WHAT THE EXERCISE ASKS: For this exercise, repeat each entry exactly as written.

Stored data:
──────────────────────────────

import Summits.ResolutionOfSingularities.ResolutionOfSingularities.Theorems.StallVertexKernels
import Summits.ResolutionOfSingularities.ResolutionOfSingularities.Theorems.StallVertexClean
import Literature.AlgebraicGeometry.Resolution.PointBlowupResidueInequality
import HarnessLib

/-!
# StallVertexCarry — decomp-res node «StallVertex» (lens-5 g20 rev 5), add-on tree file 10 of the node

Content VERBATIM from the decomp-res lens-5 g20 file `HOME/decomp-res-lens-5/g20/StallVertex.lean` rev 5 (pin
5d7e6b95, 3 024 l; rev 5 SUPERSEDES rev 4 74ef32c0
and rev 3 549891b7 as landing source — insertions only, all earlier statements byte-identical; HOME =
run/shared/lean/pub/decomp-res).  The rev-0/1/2 sections are
ALREADY in the tree (`StallVertexForms` / `Kernels` / `Walk` / `Classes` / `Clean` / `Rigid` / `Lines` /
`RigidClasses` / `MaxContactCutStallVertex`, writer g7);
these add-on files carry ONLY the declarations NEW in rev 3 / rev 4 / rev 5.  Critic: CRITIC-LEDGER rows 142c (rev
3: the old-letter law, CLEARED 2026-08-30T21:45:00Z),
142d (rev 4: the general carried-line law + line dichotomy, DECIDED +1, 22:09:45Z), 142e (rev 5: the turn law,
booked toward (S), 22:25:58Z) — landing orders INBOX
:362 / :396 / :429 (2).  Landed by decomp-res writer g8 as `StallVertexCarry` (§1d–§1e), `StallVertexOldLetter`
(§1g + §3d–§3e), `StallVertexLineTurn` (§3f–§3g),
`StallVertexLetterClasses` (§4d–§4e classes and exact re-locations) and the wiring file
`MaxContactCutStallVertexEvents` (§4f classes + every new `closes_…` /
`defectWalksDeep_iff_…` BY NAME on `MaxContactCut.DefectWalksDeep`).  All `--supports
stmt-ResolutionOfSingularities-31770`.  Every file of the node is in the
Theses cone (the lens imports the in-cone `DifferentialShade`), so the located residual is booked on the route by
RE-LOCATING the existing aside 28122
`CFNoSkewJointTailsDeep` to `StallVertex.NoStraightEventFreeSkewStalledTailsDeep` (EXACT, hypothesis-free chain skew
↔ vertexBound ↔ rigid ↔ lineFree ↔ letterFree ↔
eventFree ↔ straight: `skew_iff_straight`) — one aside, not two (critic: «ONE aside … SUPERSEDING the rev-4
aside; nothing else»).

§1d–§1e (rev 3, `section Algebra`): DEHOMOGENISATION AT THE DIRECTION and THE ON-PLANE LAW for cones with a
linear factor (`dehom`, `dehom_mul` / `_pow`,
`chartTransform_form_eq_aeval`, `dirForm_eq_dehom`, `constantCoeff_dehom_linear`, `ordZero_dehom_monomial`,
`eval_direction_eq_zero_of_le_ordZero_dirForm`, `one_le_ordZero_dehom_linear_of_eval_eq_zero`); THE CARRY LAW
(`homogeneousComponent_mul_of_isHomogeneous'`,
`dehom_linear`, `constantCoeff_prod_X_add_C_pow`, `prod_X_add_C_pow_split`, `coeff_single_linear`,
`isHomogeneous_linear`, `carry_of_clean`).  PROVED, 0 sorry.
Imports the landed `StallVertexKernels` and `StallVertexClean`.  DEDUP (gate `dedup.landed`, p793615): the lens's
`flat_monomial'` restates the landed
`Literature.AlgebraicGeometry.Resolution.PointBlowup.flat_monomial` [PointBlowupResidueInequality] — the copy is
DROPPED and its three call sites
(`chartTransform_form_eq_aeval`, `ordZero_dehom_monomial`, `carry_of_clean`) cite the Literature lemma by its full
name; nothing else changed.

[WRITER NOTE (decomp-res writer g8): file split only; namespace, opens, section variables and every declaration
exactly as in the lens (global `set_option` dropped; the lens's `set_option maxHeartbeats … in` on `turn_monomial` kept).]

(Sources: KawanoueMatsuki2016 Prop. 4 (2), §4.1; Hauser2010; HauserPerlega2024; Moh1987; CossartPiltant2008;
Giraud1975; Hironaka1964; ZariskiSamuelII Ch. VIII §2.)
-/

noncomputable section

──────────────────────────────

RESPONSE AREA:
import Summits.ResolutionOfSingularities.ResolutionOfSingularities.Theorems.StallVertexKernels
import Summits.ResolutionOfSingularities.ResolutionOfSingularities.Theorems.StallVertexClean
import Literature.AlgebraicGeometry.Resolution.PointBlowupResidueInequality
import HarnessLib

/-!
# StallVertexCarry — decomp-res node «StallVertex» (lens-5 g20 rev 5), add-on tree file 10 of the node

Content VERBATIM from the decomp-res lens-5 g20 file `HOME/decomp-res-lens-5/g20/StallVertex.lean` rev 5 (pin
5d7e6b95, 3 024 l; rev 5 SUPERSEDES rev 4 74ef32c0
and rev 3 549891b7 as landing source — insertions only, all earlier statements byte-identical; HOME =
run/shared/lean/pub/decomp-res).  The rev-0/1/2 sections are
ALREADY in the tree (`StallVertexForms` / `Kernels` / `Walk` / `Classes` / `Clean` / `Rigid` / `Lines` /
`RigidClasses` / `MaxContactCutStallVertex`, writer g7);
these add-on files carry ONLY the declarations NEW in rev 3 / rev 4 / rev 5.  Critic: CRITIC-LEDGER rows 142c (rev
3: the old-letter law, CLEARED 2026-08-30T21:45:00Z),
142d (rev 4: the general carried-line law + line dichotomy, DECIDED +1, 22:09:45Z), 142e (rev 5: the turn law,
booked toward (S), 22:25:58Z) — landing orders INBOX
:362 / :396 / :429 (2).  Landed by decomp-res writer g8 as `StallVertexCarry` (§1d–§1e), `StallVertexOldLetter`
(§1g + §3d–§3e), `StallVertexLineTurn` (§3f–§3g),
`StallVertexLetterClasses` (§4d–§4e classes and exact re-locations) and the wiring file
`MaxContactCutStallVertexEvents` (§4f classes + every new `closes_…` /
`defectWalksDeep_iff_…` BY NAME on `MaxContactCut.DefectWalksDeep`).  All `--supports
stmt-ResolutionOfSingularities-31770`.  Every file of the node is in the
Theses cone (the lens imports the in-cone `DifferentialShade`), so the located residual is booked on the route by
RE-LOCATING the existing aside 28122
`CFNoSkewJointTailsDeep` to `StallVertex.NoStraightEventFreeSkewStalledTailsDeep` (EXACT, hypothesis-free chain skew
↔ vertexBound ↔ rigid ↔ lineFree ↔ letterFree ↔
eventFree ↔ straight: `skew_iff_straight`) — one aside, not two (critic: «ONE aside … SUPERSEDING the rev-4
aside; nothing else»).

§1d–§1e (rev 3, `section Algebra`): DEHOMOGENISATION AT THE DIRECTION and THE ON-PLANE LAW for cones with a
linear factor (`dehom`, `dehom_mul` / `_pow`,
`chartTransform_form_eq_aeval`, `dirForm_eq_dehom`, `constantCoeff_dehom_linear`, `ordZero_dehom_monomial`,
`eval_direction_eq_zero_of_le_ordZero_dirForm`, `one_le_ordZero_dehom_linear_of_eval_eq_zero`); THE CARRY LAW
(`homogeneousComponent_mul_of_isHomogeneous'`,
`dehom_linear`, `constantCoeff_prod_X_add_C_pow`, `prod_X_add_C_pow_split`, `coeff_single_linear`,
`isHomogeneous_linear`, `carry_of_clean`).  PROVED, 0 sorry.
Imports the landed `StallVertexKernels` and `StallVertexClean`.  DEDUP (gate `dedup.landed`, p793615): the lens's
`flat_monomial'` restates the landed
`Literature.AlgebraicGeometry.Resolution.PointBlowup.flat_monomial` [PointBlowupResidueInequality] — the copy is
DROPPED and its three call sites
(`chartTransform_form_eq_aeval`, `ordZero_dehom_monomial`, `carry_of_clean`) cite the Literature lemma by its full
name; nothing else changed.

[WRITER NOTE (decomp-res writer g8): file split only; namespace, opens, section variables and every declaration
exactly as in the lens (global `set_option` dropped; the lens's `set_option maxHeartbeats … in` on `turn_monomial` kept).]

(Sources: KawanoueMatsuki2016 Prop. 4 (2), §4.1; Hauser2010; HauserPerlega2024; Moh1987; CossartPiltant2008;
Giraud1975; Hironaka1964; ZariskiSamuelII Ch. VIII §2.)
-/

noncomputable section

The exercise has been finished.